# Saved data entries
——
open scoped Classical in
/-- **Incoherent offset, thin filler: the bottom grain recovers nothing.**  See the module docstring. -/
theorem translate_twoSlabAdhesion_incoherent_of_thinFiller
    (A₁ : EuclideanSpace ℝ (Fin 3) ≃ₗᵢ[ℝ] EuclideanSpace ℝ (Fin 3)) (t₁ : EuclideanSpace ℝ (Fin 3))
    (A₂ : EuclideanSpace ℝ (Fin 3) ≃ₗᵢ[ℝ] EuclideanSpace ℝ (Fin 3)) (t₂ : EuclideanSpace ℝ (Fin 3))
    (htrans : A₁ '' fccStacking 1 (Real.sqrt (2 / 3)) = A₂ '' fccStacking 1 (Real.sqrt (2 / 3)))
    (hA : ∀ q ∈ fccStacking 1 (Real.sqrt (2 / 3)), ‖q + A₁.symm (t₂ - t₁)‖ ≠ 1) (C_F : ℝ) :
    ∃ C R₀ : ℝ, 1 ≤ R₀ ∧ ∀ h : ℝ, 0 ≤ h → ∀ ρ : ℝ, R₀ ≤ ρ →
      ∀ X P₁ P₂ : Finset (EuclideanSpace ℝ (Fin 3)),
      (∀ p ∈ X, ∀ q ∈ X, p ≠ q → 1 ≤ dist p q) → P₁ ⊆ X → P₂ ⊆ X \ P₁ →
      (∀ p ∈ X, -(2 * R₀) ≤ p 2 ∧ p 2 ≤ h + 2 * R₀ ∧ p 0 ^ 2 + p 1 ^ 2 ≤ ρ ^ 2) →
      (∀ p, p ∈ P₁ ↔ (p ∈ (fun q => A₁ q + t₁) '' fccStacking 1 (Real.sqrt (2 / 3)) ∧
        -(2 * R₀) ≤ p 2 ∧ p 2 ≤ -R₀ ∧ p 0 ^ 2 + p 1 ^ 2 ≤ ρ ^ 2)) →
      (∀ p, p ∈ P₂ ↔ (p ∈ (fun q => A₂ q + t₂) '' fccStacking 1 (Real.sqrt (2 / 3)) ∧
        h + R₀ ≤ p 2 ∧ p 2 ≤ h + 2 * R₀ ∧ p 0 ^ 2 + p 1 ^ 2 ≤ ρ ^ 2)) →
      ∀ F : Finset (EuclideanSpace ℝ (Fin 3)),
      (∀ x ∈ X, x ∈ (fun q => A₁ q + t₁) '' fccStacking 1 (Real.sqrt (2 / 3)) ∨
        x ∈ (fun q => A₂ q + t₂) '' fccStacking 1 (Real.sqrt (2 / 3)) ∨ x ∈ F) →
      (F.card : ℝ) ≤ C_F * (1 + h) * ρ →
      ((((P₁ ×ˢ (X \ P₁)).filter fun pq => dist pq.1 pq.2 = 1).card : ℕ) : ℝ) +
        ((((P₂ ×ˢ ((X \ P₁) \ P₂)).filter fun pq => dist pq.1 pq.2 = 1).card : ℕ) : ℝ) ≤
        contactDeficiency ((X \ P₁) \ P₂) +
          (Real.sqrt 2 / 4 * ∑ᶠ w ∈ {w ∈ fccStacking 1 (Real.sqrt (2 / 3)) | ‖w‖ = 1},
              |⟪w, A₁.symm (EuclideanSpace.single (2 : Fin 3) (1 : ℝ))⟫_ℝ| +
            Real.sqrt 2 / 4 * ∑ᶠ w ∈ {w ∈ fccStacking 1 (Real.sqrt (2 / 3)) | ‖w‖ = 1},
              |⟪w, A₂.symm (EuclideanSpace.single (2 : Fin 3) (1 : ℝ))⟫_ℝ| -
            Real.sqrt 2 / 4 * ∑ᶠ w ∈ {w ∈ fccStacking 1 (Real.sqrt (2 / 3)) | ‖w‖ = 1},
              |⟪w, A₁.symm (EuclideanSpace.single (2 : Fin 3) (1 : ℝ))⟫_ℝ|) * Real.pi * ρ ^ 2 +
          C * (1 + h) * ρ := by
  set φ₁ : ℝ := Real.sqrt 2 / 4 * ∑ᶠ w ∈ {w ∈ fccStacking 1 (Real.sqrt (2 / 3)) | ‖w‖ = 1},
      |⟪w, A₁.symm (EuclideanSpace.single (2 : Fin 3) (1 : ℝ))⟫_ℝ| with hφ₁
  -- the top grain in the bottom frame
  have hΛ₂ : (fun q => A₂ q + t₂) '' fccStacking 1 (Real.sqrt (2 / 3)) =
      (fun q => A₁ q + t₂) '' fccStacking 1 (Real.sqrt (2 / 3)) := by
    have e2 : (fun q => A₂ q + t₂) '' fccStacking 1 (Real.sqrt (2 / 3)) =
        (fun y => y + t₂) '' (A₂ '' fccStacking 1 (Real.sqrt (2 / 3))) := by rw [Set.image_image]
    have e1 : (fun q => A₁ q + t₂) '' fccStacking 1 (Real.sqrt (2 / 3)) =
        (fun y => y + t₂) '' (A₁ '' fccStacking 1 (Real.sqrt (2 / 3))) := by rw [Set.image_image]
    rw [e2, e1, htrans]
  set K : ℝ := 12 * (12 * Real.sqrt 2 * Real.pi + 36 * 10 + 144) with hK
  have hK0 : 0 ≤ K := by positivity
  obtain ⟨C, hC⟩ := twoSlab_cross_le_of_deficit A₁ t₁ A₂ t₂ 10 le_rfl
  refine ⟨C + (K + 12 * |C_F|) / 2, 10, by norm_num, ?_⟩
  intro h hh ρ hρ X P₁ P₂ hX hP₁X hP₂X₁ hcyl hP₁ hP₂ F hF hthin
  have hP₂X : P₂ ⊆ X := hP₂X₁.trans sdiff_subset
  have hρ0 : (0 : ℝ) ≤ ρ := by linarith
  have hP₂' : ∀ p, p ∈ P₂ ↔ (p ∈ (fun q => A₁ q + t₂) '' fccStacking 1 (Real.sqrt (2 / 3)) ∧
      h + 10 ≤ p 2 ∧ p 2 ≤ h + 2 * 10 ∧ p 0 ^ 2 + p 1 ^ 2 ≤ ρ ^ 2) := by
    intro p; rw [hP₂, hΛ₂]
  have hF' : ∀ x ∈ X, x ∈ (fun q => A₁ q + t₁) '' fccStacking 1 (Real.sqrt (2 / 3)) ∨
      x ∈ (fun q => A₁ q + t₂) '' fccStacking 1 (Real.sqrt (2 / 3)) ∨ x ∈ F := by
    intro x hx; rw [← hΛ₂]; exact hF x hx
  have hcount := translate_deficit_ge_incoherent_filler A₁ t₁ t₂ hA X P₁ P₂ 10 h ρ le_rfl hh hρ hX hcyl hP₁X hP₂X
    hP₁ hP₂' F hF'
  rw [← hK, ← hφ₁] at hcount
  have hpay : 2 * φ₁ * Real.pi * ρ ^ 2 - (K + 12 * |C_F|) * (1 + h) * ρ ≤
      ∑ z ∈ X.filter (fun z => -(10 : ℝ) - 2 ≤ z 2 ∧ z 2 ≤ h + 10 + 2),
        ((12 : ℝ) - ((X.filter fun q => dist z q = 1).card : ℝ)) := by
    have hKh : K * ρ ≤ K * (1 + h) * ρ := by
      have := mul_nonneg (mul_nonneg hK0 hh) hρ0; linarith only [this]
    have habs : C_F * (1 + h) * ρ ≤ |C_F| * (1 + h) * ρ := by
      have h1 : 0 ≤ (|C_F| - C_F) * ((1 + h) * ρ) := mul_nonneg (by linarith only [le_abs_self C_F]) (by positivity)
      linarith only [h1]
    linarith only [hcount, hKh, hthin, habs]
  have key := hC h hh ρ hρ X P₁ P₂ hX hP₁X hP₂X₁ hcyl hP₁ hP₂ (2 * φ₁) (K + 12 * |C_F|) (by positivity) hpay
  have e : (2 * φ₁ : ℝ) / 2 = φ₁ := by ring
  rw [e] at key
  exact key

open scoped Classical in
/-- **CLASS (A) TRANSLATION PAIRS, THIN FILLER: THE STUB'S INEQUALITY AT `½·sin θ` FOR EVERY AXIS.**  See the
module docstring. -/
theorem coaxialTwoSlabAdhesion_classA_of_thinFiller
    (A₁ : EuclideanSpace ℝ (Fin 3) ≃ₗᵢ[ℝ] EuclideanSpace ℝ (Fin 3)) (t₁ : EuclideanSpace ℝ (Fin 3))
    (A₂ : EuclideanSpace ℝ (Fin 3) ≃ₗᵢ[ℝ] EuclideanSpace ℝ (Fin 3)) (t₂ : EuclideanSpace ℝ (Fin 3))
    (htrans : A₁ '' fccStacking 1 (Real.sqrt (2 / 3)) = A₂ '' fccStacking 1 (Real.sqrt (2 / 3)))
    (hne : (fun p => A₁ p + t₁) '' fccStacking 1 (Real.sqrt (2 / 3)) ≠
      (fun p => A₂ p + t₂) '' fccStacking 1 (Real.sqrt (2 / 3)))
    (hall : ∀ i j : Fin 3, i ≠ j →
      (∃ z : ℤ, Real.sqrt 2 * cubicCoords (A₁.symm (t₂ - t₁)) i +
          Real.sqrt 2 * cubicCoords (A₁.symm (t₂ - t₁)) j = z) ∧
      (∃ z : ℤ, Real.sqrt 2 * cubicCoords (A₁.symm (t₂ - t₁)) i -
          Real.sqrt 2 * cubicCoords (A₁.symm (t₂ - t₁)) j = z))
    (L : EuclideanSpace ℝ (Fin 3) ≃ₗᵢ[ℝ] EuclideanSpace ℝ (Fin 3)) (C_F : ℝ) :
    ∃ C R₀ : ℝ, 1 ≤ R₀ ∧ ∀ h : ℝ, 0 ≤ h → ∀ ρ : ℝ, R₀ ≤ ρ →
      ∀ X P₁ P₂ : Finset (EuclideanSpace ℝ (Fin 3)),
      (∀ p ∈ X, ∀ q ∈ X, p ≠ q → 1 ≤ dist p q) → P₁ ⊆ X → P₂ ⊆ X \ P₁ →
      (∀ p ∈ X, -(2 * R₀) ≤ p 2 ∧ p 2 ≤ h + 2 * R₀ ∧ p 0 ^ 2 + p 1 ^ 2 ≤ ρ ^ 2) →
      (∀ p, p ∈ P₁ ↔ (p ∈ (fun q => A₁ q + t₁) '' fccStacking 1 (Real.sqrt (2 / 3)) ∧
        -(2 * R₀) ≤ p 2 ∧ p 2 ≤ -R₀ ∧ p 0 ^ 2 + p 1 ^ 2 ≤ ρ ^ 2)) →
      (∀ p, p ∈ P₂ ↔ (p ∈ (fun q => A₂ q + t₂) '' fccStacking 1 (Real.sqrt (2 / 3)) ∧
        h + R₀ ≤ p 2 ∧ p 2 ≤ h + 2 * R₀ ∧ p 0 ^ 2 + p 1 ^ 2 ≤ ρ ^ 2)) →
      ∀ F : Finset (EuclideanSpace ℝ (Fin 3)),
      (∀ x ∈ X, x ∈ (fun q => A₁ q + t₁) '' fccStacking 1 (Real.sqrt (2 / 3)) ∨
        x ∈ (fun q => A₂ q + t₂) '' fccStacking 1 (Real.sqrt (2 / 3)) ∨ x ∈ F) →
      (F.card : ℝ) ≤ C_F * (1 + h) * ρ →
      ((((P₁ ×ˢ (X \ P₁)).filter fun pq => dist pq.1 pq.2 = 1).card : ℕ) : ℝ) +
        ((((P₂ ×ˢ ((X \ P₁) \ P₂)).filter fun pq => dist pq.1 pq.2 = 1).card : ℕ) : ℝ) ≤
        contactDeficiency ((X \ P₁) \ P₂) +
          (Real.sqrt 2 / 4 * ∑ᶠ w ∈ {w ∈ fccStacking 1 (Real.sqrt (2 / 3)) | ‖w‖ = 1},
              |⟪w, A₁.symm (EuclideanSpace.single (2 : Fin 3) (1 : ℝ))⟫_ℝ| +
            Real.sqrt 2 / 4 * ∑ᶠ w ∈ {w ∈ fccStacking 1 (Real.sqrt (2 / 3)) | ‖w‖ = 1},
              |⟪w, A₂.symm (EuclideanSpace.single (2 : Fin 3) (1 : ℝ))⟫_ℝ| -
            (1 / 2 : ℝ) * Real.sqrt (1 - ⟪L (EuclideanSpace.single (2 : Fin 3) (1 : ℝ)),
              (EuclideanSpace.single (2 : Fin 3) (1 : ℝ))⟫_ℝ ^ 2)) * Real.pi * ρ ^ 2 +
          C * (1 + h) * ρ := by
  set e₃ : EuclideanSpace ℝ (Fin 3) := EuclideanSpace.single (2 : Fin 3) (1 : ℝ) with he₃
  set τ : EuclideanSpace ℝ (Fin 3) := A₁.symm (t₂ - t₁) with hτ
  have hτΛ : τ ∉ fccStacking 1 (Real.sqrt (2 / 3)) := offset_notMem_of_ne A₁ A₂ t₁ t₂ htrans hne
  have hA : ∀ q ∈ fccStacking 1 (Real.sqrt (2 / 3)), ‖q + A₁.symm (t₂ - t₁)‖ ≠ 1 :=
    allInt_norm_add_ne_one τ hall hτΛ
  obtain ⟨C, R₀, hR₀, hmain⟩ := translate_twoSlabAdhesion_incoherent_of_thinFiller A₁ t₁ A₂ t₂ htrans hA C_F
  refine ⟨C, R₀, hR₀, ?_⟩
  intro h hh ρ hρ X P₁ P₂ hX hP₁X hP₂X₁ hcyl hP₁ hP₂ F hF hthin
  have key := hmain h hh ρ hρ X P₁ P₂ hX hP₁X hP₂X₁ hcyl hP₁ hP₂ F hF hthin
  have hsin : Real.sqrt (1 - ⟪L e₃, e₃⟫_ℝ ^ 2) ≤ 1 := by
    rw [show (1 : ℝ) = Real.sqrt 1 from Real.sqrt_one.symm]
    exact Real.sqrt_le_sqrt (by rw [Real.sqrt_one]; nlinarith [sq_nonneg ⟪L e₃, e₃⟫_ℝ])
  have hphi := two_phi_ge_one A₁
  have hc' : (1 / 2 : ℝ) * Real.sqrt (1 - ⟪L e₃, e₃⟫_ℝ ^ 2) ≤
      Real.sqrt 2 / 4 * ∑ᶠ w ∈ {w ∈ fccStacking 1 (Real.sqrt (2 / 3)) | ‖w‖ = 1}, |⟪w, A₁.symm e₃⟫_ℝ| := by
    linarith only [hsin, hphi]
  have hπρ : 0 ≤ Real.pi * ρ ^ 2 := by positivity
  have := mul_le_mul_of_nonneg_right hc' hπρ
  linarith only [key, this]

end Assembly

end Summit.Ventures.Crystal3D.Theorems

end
——
# Exercise goal
What you return should be the lines from the beginning of the records through the one that contains "ℝ))⟫_ℝ|) * Real.pi * ρ ^ 2 +", repeated exactly and with no additions.

# Answer to this exercise
open scoped Classical in
/-- **Incoherent offset, thin filler: the bottom grain recovers nothing.**  See the module docstring. -/
theorem translate_twoSlabAdhesion_incoherent_of_thinFiller
    (A₁ : EuclideanSpace ℝ (Fin 3) ≃ₗᵢ[ℝ] EuclideanSpace ℝ (Fin 3)) (t₁ : EuclideanSpace ℝ (Fin 3))
    (A₂ : EuclideanSpace ℝ (Fin 3) ≃ₗᵢ[ℝ] EuclideanSpace ℝ (Fin 3)) (t₂ : EuclideanSpace ℝ (Fin 3))
    (htrans : A₁ '' fccStacking 1 (Real.sqrt (2 / 3)) = A₂ '' fccStacking 1 (Real.sqrt (2 / 3)))
    (hA : ∀ q ∈ fccStacking 1 (Real.sqrt (2 / 3)), ‖q + A₁.symm (t₂ - t₁)‖ ≠ 1) (C_F : ℝ) :
    ∃ C R₀ : ℝ, 1 ≤ R₀ ∧ ∀ h : ℝ, 0 ≤ h → ∀ ρ : ℝ, R₀ ≤ ρ →
      ∀ X P₁ P₂ : Finset (EuclideanSpace ℝ (Fin 3)),
      (∀ p ∈ X, ∀ q ∈ X, p ≠ q → 1 ≤ dist p q) → P₁ ⊆ X → P₂ ⊆ X \ P₁ →
      (∀ p ∈ X, -(2 * R₀) ≤ p 2 ∧ p 2 ≤ h + 2 * R₀ ∧ p 0 ^ 2 + p 1 ^ 2 ≤ ρ ^ 2) →
      (∀ p, p ∈ P₁ ↔ (p ∈ (fun q => A₁ q + t₁) '' fccStacking 1 (Real.sqrt (2 / 3)) ∧
        -(2 * R₀) ≤ p 2 ∧ p 2 ≤ -R₀ ∧ p 0 ^ 2 + p 1 ^ 2 ≤ ρ ^ 2)) →
      (∀ p, p ∈ P₂ ↔ (p ∈ (fun q => A₂ q + t₂) '' fccStacking 1 (Real.sqrt (2 / 3)) ∧
        h + R₀ ≤ p 2 ∧ p 2 ≤ h + 2 * R₀ ∧ p 0 ^ 2 + p 1 ^ 2 ≤ ρ ^ 2)) →
      ∀ F : Finset (EuclideanSpace ℝ (Fin 3)),
      (∀ x ∈ X, x ∈ (fun q => A₁ q + t₁) '' fccStacking 1 (Real.sqrt (2 / 3)) ∨
        x ∈ (fun q => A₂ q + t₂) '' fccStacking 1 (Real.sqrt (2 / 3)) ∨ x ∈ F) →
      (F.card : ℝ) ≤ C_F * (1 + h) * ρ →
      ((((P₁ ×ˢ (X \ P₁)).filter fun pq => dist pq.1 pq.2 = 1).card : ℕ) : ℝ) +
        ((((P₂ ×ˢ ((X \ P₁) \ P₂)).filter fun pq => dist pq.1 pq.2 = 1).card : ℕ) : ℝ) ≤
        contactDeficiency ((X \ P₁) \ P₂) +
          (Real.sqrt 2 / 4 * ∑ᶠ w ∈ {w ∈ fccStacking 1 (Real.sqrt (2 / 3)) | ‖w‖ = 1},
              |⟪w, A₁.symm (EuclideanSpace.single (2 : Fin 3) (1 : ℝ))⟫_ℝ| +
            Real.sqrt 2 / 4 * ∑ᶠ w ∈ {w ∈ fccStacking 1 (Real.sqrt (2 / 3)) | ‖w‖ = 1},
              |⟪w, A₂.symm (EuclideanSpace.single (2 : Fin 3) (1 : ℝ))⟫_ℝ| -
            Real.sqrt 2 / 4 * ∑ᶠ w ∈ {w ∈ fccStacking 1 (Real.sqrt (2 / 3)) | ‖w‖ = 1},
              |⟪w, A₁.symm (EuclideanSpace.single (2 : Fin 3) (1 : ℝ))⟫_ℝ|) * Real.pi * ρ ^ 2 +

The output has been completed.